I have about 63000 excess rows in excel 2000 that have just junk, but no matter if I delete them or clear them they stay in the worksheet. How do I make them go away?


----------



## CastleHeart (May 4, 2002)

Hey that's not a stupid question! Once I accidentally placed a value in a cell down around 2000. I deleted it but from then on all those blank cells were there and the most annoying thing was that the scroll button was now just a tiny line.

I don't have the cure-all answer and I hope someone else does. But my cure for this annoying spreadsheet was to select the 50 or so rows and columns that encompassed my spreadsheet and copy them and their formats to a new spreadsheet and trash the old one. It's a down and dirty fix but it may be helpful till you find a better one!


----------



## Ca1Ga1 (Jul 30, 2003)

the other rows are still there... I have about 2500 used lines so it thinks I want an extra 63 thousand.


----------



## RandyG (Jun 26, 2000)

So, you outlined the rows you wanted, copied them, and pasted them onto a new worksheet, and it still filles in junk in the remaining 63000 rows??

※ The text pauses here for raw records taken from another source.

import Summits.HodgeConjecture.HodgeConjecture.Theorems.F0P3KitOfRecord               -- ★ p822184 (K0, p04 (g7)): `kitOfRecord`, `GHSide`, `XiSide`, `cptXi₀` (+ ★ `unitaryLoc₀`, `IsCohUnitaryClass`, ★ K6 `archPacketOfRecord`)
import Summits.HodgeConjecture.HodgeConjecture.Theorems.F0P3ClassificationLawsV6       -- ★ p822130 (V6-B, p03 (g6)): law `UnitaryPacket`
import HarnessLib

/-!
# Crux `H413` — K8 glue (h10): **law `UnitaryPacket` AT THE KIT OF RECORD `𝔠₀`** — a THEOREM modulo the unitarity of the local packet members (F0P3b desk, T3∕T6)

PLAN.F0P3g5 §5 K7∕K8, RULING (V42) (F0P3-plan (g5), 2026-08-31) and this desk's memo `SPECPKG-XI-ROWS.F0P3b-plan-g7.md`: hypothesis `h10` of ★ `laws_kitOfRecord_of₂`
(`F0P3KitOfRecordClosed`), the V6-B law `UnitaryPacket` («coordinates with a non-zero coefficient in (14.6.3) are unitary»), reads at `𝔠₀ = kitOfRecord …` NO witnessed
socket: `𝔠₀.expansion ξ S x` is built from tokens OF RECORD only — `cptXi₀`, `nCompactOfRecord`, the archimedean packet ★ `archPacketOfRecord ι μω jInf dsInf` (K6) and the
finite family `ξd.packFin` — and `𝔠₀.UnitaryLoc = unitaryLoc₀`.  So `h10` is not a letter but GLUE from three unitarity inputs:
* `hFinU` — the members `πⁿ(ξ_v)`, `πˢ(ξ_v)` of the finite local packets of record are unitarizable [Rogawski1990 §12.2 (2) p. 174 (`πⁿ`), Prop. 13.1.3 (d) p. 199 (`πˢ`
  supercuspidal); split `v`: `i_G(ξ_v ⊗ μ_w ∘ det₀)` §13.3 p. 201] — a hypothesis on the closer's `ξd.packFin` (p01's ★ `xiPacketFamilyOfRecord`);
* `hJU`, `hDU` — the POSITED archimedean classes `jInf p q t` (`[J^±_φ]`) and `dsInf p q t` (`[D^∓_φ] ∕ [π²_φ]`) are classes of unitary modules with cohomology
  [Rogawski1990 §12.3 p. 178] (R-22′-style hypotheses, discharged when T6 constructs the classes); on the cohomological locus `πⁿ = archDegOneClass ±1` is unitary
  UNCONDITIONALLY (★ `isCohUnitaryClass_archDegOneClass`, `F0P3UnitaryLocOfRecord`).
Contents: §1 kit-parametric lemmas over ★ V6-A `ClassificationKit` (`eq_or_eq_of_memberCoeff_ne_zero`, `exists_memberCoeff_ne_zero_of_expansion_ne_zero`); §2 the two
member-unitarity lemmas; §3 **`unitaryPacket_kitOfRecord_of hFinU hJU hDU : (kitOfRecord …).UnitaryPacket`**.  Theorems only; no `sorry`, no named fact, no instance, no
notation.  `--supports stmt-HodgeConjecture-24833 --as helper`.  HONEST LABEL: HC_CM is proved only modulo the printed citations until rung 0 closes.
-/

set_option autoImplicit false

noncomputable section

open NumberField IsDedekindDomain MeasureTheory
open Literature.NumberTheory.Rogawski1990 Literature.NumberTheory.GaloisRepresentations
open Literature.NumberTheory.Automorphic Literature.NumberTheory.Automorphic.UnitaryGroup
open Literature.RepresentationTheory.BorelWallach2000 Literature.RepresentationTheory.KonnoKonno2007
open scoped Matrix ComplexOrder BigOperators Classical

namespace Summit.HodgeConjecture.HodgeConjecture.Cruxes.H413.F0P3bUnitaryPacketAtKitOfRecord

open Summit.HodgeConjecture.HodgeConjecture.Cruxes.H413.F0P3InnerFormClassificationV6
open Summit.HodgeConjecture.HodgeConjecture.Cruxes.H413.F0P3InnerFormClassificationV6.ClassificationKit (memberCoeff)
open Summit.HodgeConjecture.HodgeConjecture.Cruxes.H413.F0P3XiArchPacketOfRecord (archPacketOfRecord archPacketAt archPacketAt_πn_of archPacketAt_πn_of_not)
open Summit.HodgeConjecture.HodgeConjecture.Cruxes.H413.F0P3UnitaryLocOfRecord (unitaryLoc₀ IsCohUnitaryClass isCohUnitaryClass_archDegOneClass)
open Summit.HodgeConjecture.HodgeConjecture.Cruxes.H413.F0P3KitOfRecord (GHSide XiSide cptXi₀ kitOfRecord)

variable (L : Type) [Field L] [NumberField L] [IsCMField L] (H : Matrix (Fin 3) (Fin 3) L) (ι : L →+* ℂ) (T : GL (Fin 3) ℂ)
  (hT : (T : Matrix (Fin 3) (Fin 3) ℂ)ᴴ * H.map ι * (T : Matrix (Fin 3) (Fin 3) ℂ) = Literature.Geometry.ComplexHyperbolic.BallModel.J)
  (μ : Measure (Gp L H).automorphicQuotient) [(Gp L H).IsAutomorphicMeasure μ]

/-! ## §1 Kit-parametric lemmas: a non-zero coefficient in (14.6.3) sits at packet members -/

section KitParametric

variable {L H ι T hT μ}

/-- A non-zero member coefficient occurs only at `πⁿ` or at `πˢ`. [cite: Rogawski1990, §14.6 p. 238 ll. 11–18] -/
theorem eq_or_eq_of_memberCoeff_ne_zero {C : Type*} (Pk : LocalAPacket C) (ε : ℚ) (x : C) (h : memberCoeff Pk ε x ≠ 0) :
    x = Pk.πn ∨ Pk.πs = some x := by
  unfold ClassificationKit.memberCoeff at h
  split_ifs at h with h1 h2
  · exact Or.inl h1
  · exact Or.inr h2
  · exact absurd rfl h

/-- If the coefficient `E_ξ(x)` of (14.6.3) is non-zero, then for one sign `ε` every local member coefficient of `x` is non-zero (the archimedean one at `ι` and the
finite ones at `v ∈ S`). [cite: Rogawski1990, §14.6 p. 238 ll. 11–18; p. 244 ll. 6–17] -/
theorem exists_memberCoeff_ne_zero_of_expansion_ne_zero (𝔠 : ClassificationKit L H ι T hT μ) (ξ : OneDimAutRepH L) (S : Finset (Places L)) (x : LocS L H S)
    (h : 𝔠.expansion ξ S x ≠ 0) :
    ∃ ε : ℚ, memberCoeff (𝔠.packInf ξ) ε x.1 ≠ 0 ∧ ∀ v : ↥S, memberCoeff (𝔠.packFin ξ v.1) ε (x.2 v) ≠ 0 := by
  by_contra hcon
  push Not at hcon
  apply h
  have hz : ∀ ε : ℚ, memberCoeff (𝔠.packInf ξ) ε x.1 * ∏ v : ↥S, memberCoeff (𝔠.packFin ξ v.1) ε (x.2 v) = 0 := by
    intro ε
    by_cases h0 : memberCoeff (𝔠.packInf ξ) ε x.1 = 0
    · rw [h0, zero_mul]
    · obtain ⟨v, hv⟩ := hcon ε h0
      rw [Finset.prod_eq_zero (Finset.mem_univ v) hv, mul_zero]
  unfold ClassificationKit.expansion
  rw [hz (-1), hz 1]
  simp

/-- Hence the coordinates of `x` are MEMBERS of the local packets: `x_ι ∈ {πⁿ_ι, πˢ_ι}` and `x_v ∈ {πⁿ_v, πˢ_v}` for `v ∈ S`. [cite: Rogawski1990, §14.6 p. 238 ll. 11–18] -/
theorem mem_of_expansion_ne_zero (𝔠 : ClassificationKit L H ι T hT μ) (ξ : OneDimAutRepH L) (S : Finset (Places L)) (x : LocS L H S)
    (h : 𝔠.expansion ξ S x ≠ 0) :
    (x.1 = (𝔠.packInf ξ).πn ∨ (𝔠.packInf ξ).πs = some x.1) ∧ ∀ v : ↥S, x.2 v = (𝔠.packFin ξ v.1).πn ∨ (𝔠.packFin ξ v.1).πs = some (x.2 v) := by
  obtain ⟨ε, h1, h2⟩ := exists_memberCoeff_ne_zero_of_expansion_ne_zero 𝔠 ξ S x h
  exact ⟨eq_or_eq_of_memberCoeff_ne_zero _ ε _ h1, fun v => eq_or_eq_of_memberCoeff_ne_zero _ ε _ (h2 v)⟩

end KitParametric

/-! ## §2 Unitarity of the members of the packets of record -/

section Members

variable {L H}

/-- **Archimedean members are unitary with cohomology**: on the cohomological locus `πⁿ = archDegOneClass ±1` (★ `isCohUnitaryClass_archDegOneClass`, unconditional); off it
`πⁿ = jInf p q t` and always `πˢ = dsInf p q t` — the posited classes, unitary by hypothesis. [cite: Rogawski1990, §12.3 p. 178] -/
theorem isCohUnitaryClass_of_mem_archPacketAt (jInf dsInf : ℤ → ℤ → ℤ → Cinf)
    (hJU : ∀ p q t : ℤ, IsCohUnitaryClass (jInf p q t)) (hDU : ∀ p q t : ℤ, IsCohUnitaryClass (dsInf p q t)) (p q t : ℤ) (y : Cinf)
    (h : y = (archPacketAt jInf dsInf p q t).πn ∨ (archPacketAt jInf dsInf p q t).πs = some y) : IsCohUnitaryClass y := by
  rcases h with h | h
  · by_cases hc : ArchSignRecipe.IsCohTrivial p q t
    · rw [h, archPacketAt_πn_of jInf dsInf hc]
      exact isCohUnitaryClass_archDegOneClass _ _
    · rw [h, archPacketAt_πn_of_not jInf dsInf hc]
      exact hJU p q t
  · have h' : some (dsInf p q t) = some y := h
    rw [← Option.some.inj h']
    exact hDU p q t

/-- **Finite members are unitarizable** under the unitarity hypothesis on the packet. [cite: Rogawski1990, §12.2 p. 174; §13.1 Prop. 13.1.3 (d) p. 199] -/
theorem isUnitarizable_of_mem {v : Places L} (Pk : CMLocalAPacket L H v)
    (hP : Pk.πn.IsUnitarizable ∧ ∀ s, Pk.πs = some s → s.IsUnitarizable) (z : IrrClass ((cmDatum L 3 H).Local v))
    (h : z = Pk.πn ∨ Pk.πs = some z) : z.IsUnitarizable := by
  rcases h with h | h
  · rw [h]; exact hP.1
  · exact hP.2 z h

end Members

/-! ## §3 Law `UnitaryPacket` at `𝔠₀` -/

section AtKitOfRecord

variable [MeasurableSpace (Gp L H).Adelic] [BorelSpace (Gp L H).Adelic]
variable (𝔰 : Sockets L H μ) (gh : GHSide L H ι T hT 𝔰.PacketG 𝔰.PacketH) (ξd : XiSide L H 𝔰.PacketG 𝔰.PacketH)
  (μω : HeckeCharacter L) (c : ℚ) (jInf dsInf : ℤ → ℤ → ℤ → Cinf)
  (archTr : Cinf → (UnitaryGroup.arch (↥(maximalRealSubfield L)) L (IsCMField.complexConj L) 3 H → ℂ) → ℂ)
  (ν : Measure (Gp L H).Adelic) [IsFiniteMeasureOnCompacts ν]
  (μv : ∀ v : Places L, @Measure ((cmDatum L 3 H).Local v) (borel _))
  (ramCls₀ : DiscreteAutomorphicRep (Gp L H) μ → Set (Places L))

/-- **LAW `UnitaryPacket` AT THE KIT OF RECORD** (hypothesis `h10` of ★ `laws_kitOfRecord_of₂`): if the members of the finite local packets of record are unitarizable and the
posited archimedean classes `jInf`, `dsInf` are classes of unitary modules with cohomology, then every coordinate with a non-zero coefficient in (14.6.3) is unitary.
[cite: Rogawski1990, §12.2 p. 174; §12.3 p. 178; §13.1 Prop. 13.1.3 (d) p. 199; §14.6 p. 244 ll. 6–17] -/
theorem unitaryPacket_kitOfRecord_of
    (hFinU : ∀ (ξ : OneDimAutRepH L) (v : Places L),
      ((ξd.packFin ξ v).πn).IsUnitarizable ∧ ∀ s, (ξd.packFin ξ v).πs = some s → s.IsUnitarizable)
    (hJU : ∀ p q t : ℤ, IsCohUnitaryClass (jInf p q t)) (hDU : ∀ p q t : ℤ, IsCohUnitaryClass (dsInf p q t)) :
    (kitOfRecord L H ι T hT μ 𝔰 gh ξd μω c jInf dsInf archTr ν μv ramCls₀).UnitaryPacket := by
  intro ξ S x _ hne
  obtain ⟨h1, h2⟩ := mem_of_expansion_ne_zero _ ξ S x hne
  show IsCohUnitaryClass x.1 ∧ ∀ v : ↥S, (x.2 v).IsUnitarizable
  exact ⟨isCohUnitaryClass_of_mem_archPacketAt jInf dsInf hJU hDU _ _ _ x.1 h1, fun v => isUnitarizable_of_mem (ξd.packFin ξ v.1) (hFinU ξ v.1) (x.2 v) (h2 v)⟩

end AtKitOfRecord

end Summit.HodgeConjecture.HodgeConjecture.Cruxes.H413.F0P3bUnitaryPacketAtKitOfRecord

end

You didn't just copy the sheet itself, did you?

Are you using some VBA code or Macro in that worksheet?


----------



## CastleHeart (May 4, 2002)

In a new worksheet, moving the scroll bars only (not scroll buttons or with cursor on cells) what is the last cell you see? 
In my Word 2000 it is *M22*.

Strangely enough ... if I click the space behind the scroll bars and let them slam to the end they get smaller and that figure changes to *W40* (a Bill Gates thing) . Either way it is a small sheet size and not mega huge.

As RandyG said, are you copying ONLY the desired cells? Remember, highlighting ten columns or rows by the column or row headings will grab everything there.

- C


----------



## Ca1Ga1 (Jul 30, 2003)

there is vba code behind it (lots of it infact)
and yes, I'm only coping the cells that I want


----------



## CastleHeart (May 4, 2002)

Whoa ... easy now ....  about the copying thing - I wasn't calling you stupid or anything - just checking!

For your info, I inserted a value  w a y  down and over in a Worksheet of mine that is chock full of Macros. The I copied only the main screen's worth over to a new sheet.

All the VBA and data went and yet I didn't get all those blank cells or a large sheet. You never did say.... is your standard worksheet size relatively small? Or does your *EXCEL* start out with a large sheet?

- Castleheart:


----------



## RandyG (Jun 26, 2000)

Is it possible that your code is meant to do calculations and fill in feilds?

If that is the case, then it is probably doing something wrong, filling in all cells, instead of the ones you want.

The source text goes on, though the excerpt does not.